### Entries provided ###
import Summits.QuantumFields.YangMills.Theorems.FluctuationComparisonRegPrIntLS2BetaChartReadCplxAnalytic
import Summits.QuantumFields.YangMills.Theorems.FluctuationComparisonRegPrIntLS2BetaChartReadDerivLocal
import HarnessLib

/-!
# S2β · (β-3) THE ORDER-2 ONE-STEP BRICK — [Balaban1985Averaging] PROPOSITION 3 (123) «|C(V₀, A, c)| ≤ C₁L²|A|²» FOR THE TREE's CHART-READ (0.4) EML AVERAGE, WITH A NUMERIC,
# VOLUME-INDEPENDENT CONSTANT, BY PRINT's ROAD: CAUCHY's ESTIMATE ON THE COMPLEX SUP-NORM POLYDISC OF (β-1)∕(β-2) (lit `B7TransferAnalyticMean.norm_sub_sub_fderiv_le_of_line`)

Cell `ym3-torus` (YM ladder rung R3 = continuum `SU(2)` Yang–Mills on the three-torus at fixed lattice data — a RUNG: NOT d = 4, NOT infinite volume, NOT a mass gap,
NOT Clay).  Width seat `ym3-torus-px13` (gen 26); crux `stmt-QuantumFields-20520` (`…Theses.UnitScaleTilt.FluctuationComparisonRegPrIntL`), LINE g18-1 S2β, pairing lane
«CRIT-ax» ⟸ «MULT♭-ax» ⟸ `multAx_of_letters` ⟸ {Thm-1 pair, (RINV-curl)_q ✓p827199, AVG₂♭-ax_q}; AVG₂♭-ax_q's route (UV3-NODE §89.7 (px5 g22)) step (2) = THIS BRICK, consumed by
Q7 (px5 g23: tower chain rule + second-order telescope) and the core (px10 g24).  `--kind proof --supports stmt-QuantumFields-20520 --as helper`, count-neutral, DEFINITION-FREE.

PRINT.  [Balaban1985Averaging] Prop. 3 p.36: «Q(V₀, A, c) = (1∕i) log(V̄₁)_c (121) … is an analytic function of A and … its Taylor expansion begins with a first-order polynomial …
Q(V₀, A, c) = L(Q(V₀)A)_c + C(V₀, A, c) (122) … |C(V₀, A, c)| ≦ C₁L²|A|² (123)».  THE ROAD (print's): analyticity on the polydisc `|A| < α₁` + a sup bound ⇒ (123) by Cauchy.
For the tree's one-step chart-read average `ψ_{U₀}(X)(c) = Λ(Ū(Θ^B(X)·U₀)(c)·Ū(U₀)(c)⁻¹)` (pub-ymgap N09 ∕ (D1) ✓p824693 conventions) the complexification `Φ_c` of (β-1)∕(β-2) is
holomorphic on the sup-norm ball `‖A‖ < a` whenever `100·ℓ·(e^a − 1) ≤ ρ` with `‖Φ_c‖ ≤ 54ℓ(e^a − 1)` there, equals `↑ψ_{U₀}(·)(c)` on the real slice and has the same derivative at
`0`; lit ✓`B7TransferAnalyticMean.norm_sub_sub_fderiv_le_of_line` (second-order Cauchy estimate along the complex line through `X̂`) gives the brick.  NO second-order walk-sum
expansion is needed (px20 g22 LOCATE 15:18:14Z: the real road cannot extract the `t²`-coefficient from the lit first-order estimate; the complex road reads it by maximum modulus).

WHAT IS PROVED (sorry-free; `ℓ = (d+2)L`; hypotheses: `0 < ρ ≤ innerRadius (specialUnitaryLogChart (Fin N))` (`= 1∕3` for `N ≤ 9`), loop guard `dist1 (loopHol U₀ c i) ≤ α` at every
coarse bond, `4α ≤ ρ`).
* §1 ★★★`norm_chartRead_sub_fderiv_le` (polydisc form): `0 < a`, `100ℓ(e^a − 1) ≤ ρ`, `4‖X‖ ≤ a` ⟹ `‖↑(ψ_{U₀}(X) c) − ↑((Dψ_{U₀}(0) X) c)‖ ≤ 8·(54ℓ(e^a − 1))·‖X‖²∕a²`;
  ★★★`norm_chartRead_sub_fderiv_le_of_norm_le` (**(123), numeric**: `‖X‖ ≤ ρ∕(800ℓ)` ⟹ **`≤ (172800∕ρ)·ℓ²·‖X‖²`**, i.e. `C₁ = 172800∕ρ`, volume-, background- and `L`-independent).
* §2 ★★★`norm_chartRead_sub_fderiv_le_local`: the `X^{(c)}`-edition (`X` truncated to the bonds issuing from `B(c₋) ∪ B(c₊)`; (D1-loc) ✓`chartRead_apply_local`, ✓`fderiv_chartRead_apply_local`),
  `≤ (172800∕ρ)·ℓ²·‖X^{(c)}‖²` = `C₁ℓ²·(max_{b ∈ blocks(c)} ‖X_b‖)²` in the standing range `j + 1 ≤ m + K`.
* §4 ★★★`norm_chartRead_sub_fderiv_le_SU2`: the lane's edition — `SU(2)` (`ρ = innerRadius = 1∕3`, lit ✓`B10Eq18SigmaSU2Chart.innerRadius_su2`; inlined here), guard `α ≤ 1∕12`, `‖X‖ ≤ 1∕(2400ℓ)` ⟹ **`≤ 518400·ℓ²·‖X‖²`**.
* §5 (no radius condition) `norm_coe_logChart_le_log_two` (`‖↑(Λ g)‖ ≤ log 2` ALWAYS), ★`norm_coe_fderiv_chartRead_le` (`‖↑((Dψ_{U₀}(0)X) c)‖ ≤ 216·ℓ·‖X‖`, Cauchy's first estimate),
  ★★★`norm_chartRead_sub_fderiv_le_global` (EVERY `X`: `≤ (448000∕ρ² + 172800∕ρ)·ℓ²·‖X‖²`), ★★★`norm_chartRead_sub_fderiv_le_global_SU2` (EVERY `X`: **`≤ 4550400·ℓ²·‖X‖²`**).
* §6 ★★★`norm_chartRead_sub_fderiv_le_local_global` ∕ ★★★`norm_chartRead_sub_fderiv_le_local_SU2`: the `X^{(c)}` editions with NO radius condition (EVERY `X`; SU(2): `≤ 4550400·ℓ²·‖X^{(c)}‖²`).
* §3 ★★`norm_fderiv_cplxChartRead_sub_le`: `‖DΦ_c(A′)W − DΦ_c(0)W‖ ≤ 32·(54ℓ(e^a − 1))·‖W‖·‖A′‖∕a²` for complex chart moves `‖A′‖ ≤ a∕8` (lit ✓`norm_fderiv_sub_fderiv_le`) — the one-step shape
  of print's (148)–(149) «the functional derivative of the remainder is Lipschitz», for the core's use.

HONEST.  One printed proposition ((123)) for the tree's own `ψ`, by print's road over landed lit engines; the constant is crude (Lipschitz `12` of `eml`, triangle inequalities) but
NUMERIC; the PAIR-WEIGHT structure `w_c(b,b′)` of §89.4 is NOT here (sup-norm ∕ local-sup only), nor the k-step letter AVG₂♭-ax_q, Q6∕Q7, «MULT♭-ax»∕«CRIT-ax», (D-ax), GAP♯∘
(registry UNTOUCHED), the five REGISTERED stubs, S2β, crux 20520, 19936, 19200, `YM3TorusSU2` — NOT proved; no summit statement is proved by a helper; rung R3 = SU(2) YM₃ on T³ at
fixed lattice data — NOT d = 4, NOT infinite volume, NOT a mass gap, NOT Clay; the Yang–Mills mass gap is NOT proved.  Axioms standard.

References: [Balaban1985Averaging] CMP **98** (1985) Prop. 3 (121)–(123) p.36, Prop. 4 (148)–(149) p.40; [Balaban1987RG1] CMP **109** (1987) (0.4), (0.8) p.253.
-/

set_option autoImplicit false
import Summits.CriticalPhenomena.Ising3DConformalLimit.Theorems.PrecisionLaplacianDirectCorrelationStableTailSlabModeExpDecayDiagLineHolAux3
import Summits.CriticalPhenomena.Ising3DConformalLimit.Theorems.PrecisionLaplacianDirectCorrelationStableTailPickInversionAux2

/-!
# Diagonal line holomorphy, auxiliary file 4: the two-slab Green forms along the diagonal as integrals
# of the diagonal line transforms

Helper file for the sub-stub `stub_slabModeExpDecay_auxDiagLineHol` (brick of `stub_slabModeExpDecay`)
of line `self-energy-pick-inversion`, crux `PrecisionLaplacian.DirectCorrelationStableTail`
(stmt-CriticalPhenomena-4799). Pure theorem file.

With the diagonal line function `γ_k(θ) = g(θ + k₀/2, θ - k₀/2, k₁)` of file 3 (an even `2π`-periodic
function of `θ` when the step law is invariant under `x ↦ (x₁, x₀, -x₂)`) and its transforms
`c_{2n}(k) = ∫_{-π}^{π} cos(2nθ) γ_k(θ) dθ`, `ẽ_n(k) = ∫_{-π}^{π} cos(2nθ) cos θ γ_k(θ) dθ`:

* `ae_good_momentum`, `integrableOn_lineTransform_zero`, `integrableOn_lineTransform` : almost every
  transverse momentum is off `(2πℤ)²`; the line transforms are integrable over `[-π,π]²`;
* `twoSlab_form_eq_integral` (registered sub-goal `stub_slabModeExpDecay_auxDiagLineHol5`): for
  weights `v` on the diagonal plane `{x_a = (a₀,-a₀,a₁)}` and `w` on the first odd layer `{e₀ - x_a}`,
  `(2π)³ [∑ (v_a v_b + w_a w_b) G(x_a - x_b + nu) + ∑ w_a v_b G(e₀ - x_a - x_b + nu) + ∑ v_a w_b G(x_a + x_b - e₀ + nu)]
   = ∫_{[-π,π]²} [c_{2n}(k) ∑ (v_a v_b + w_a w_b) cos(k·(a-b)) + ẽ_n(k) ∑ (w_a v_b + v_a w_b) cos(k₀/2 - k·(a+b))] dk`
  (`u = e₀ + e₁`; Green forms as slab integrals for the sheared step law `q ∘ σ` of file 3, with
  sites `(0, a)`, `(1, -a)` and shift `(2n, -n, 0)`, the angle shift `θ ↦ θ - k₀/2`, and evenness of
  `γ_k`); `diagForm_eq_integral` is the case `w = 0`.
-/

noncomputable section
###
Instructions for the task = Give back the records above exactly, limited to the lines between the one holding "the one-step shape" and the one holding "set_option autoImplicit false", inclusive.

Answer to the problem =
* §3 ★★`norm_fderiv_cplxChartRead_sub_le`: `‖DΦ_c(A′)W − DΦ_c(0)W‖ ≤ 32·(54ℓ(e^a − 1))·‖W‖·‖A′‖∕a²` for complex chart moves `‖A′‖ ≤ a∕8` (lit ✓`norm_fderiv_sub_fderiv_le`) — the one-step shape
  of print's (148)–(149) «the functional derivative of the remainder is Lipschitz», for the core's use.

HONEST.  One printed proposition ((123)) for the tree's own `ψ`, by print's road over landed lit engines; the constant is crude (Lipschitz `12` of `eml`, triangle inequalities) but
NUMERIC; the PAIR-WEIGHT structure `w_c(b,b′)` of §89.4 is NOT here (sup-norm ∕ local-sup only), nor the k-step letter AVG₂♭-ax_q, Q6∕Q7, «MULT♭-ax»∕«CRIT-ax», (D-ax), GAP♯∘
(registry UNTOUCHED), the five REGISTERED stubs, S2β, crux 20520, 19936, 19200, `YM3TorusSU2` — NOT proved; no summit statement is proved by a helper; rung R3 = SU(2) YM₃ on T³ at
fixed lattice data — NOT d = 4, NOT infinite volume, NOT a mass gap, NOT Clay; the Yang–Mills mass gap is NOT proved.  Axioms standard.

References: [Balaban1985Averaging] CMP **98** (1985) Prop. 3 (121)–(123) p.36, Prop. 4 (148)–(149) p.40; [Balaban1987RG1] CMP **109** (1987) (0.4), (0.8) p.253.
-/

set_option autoImplicit false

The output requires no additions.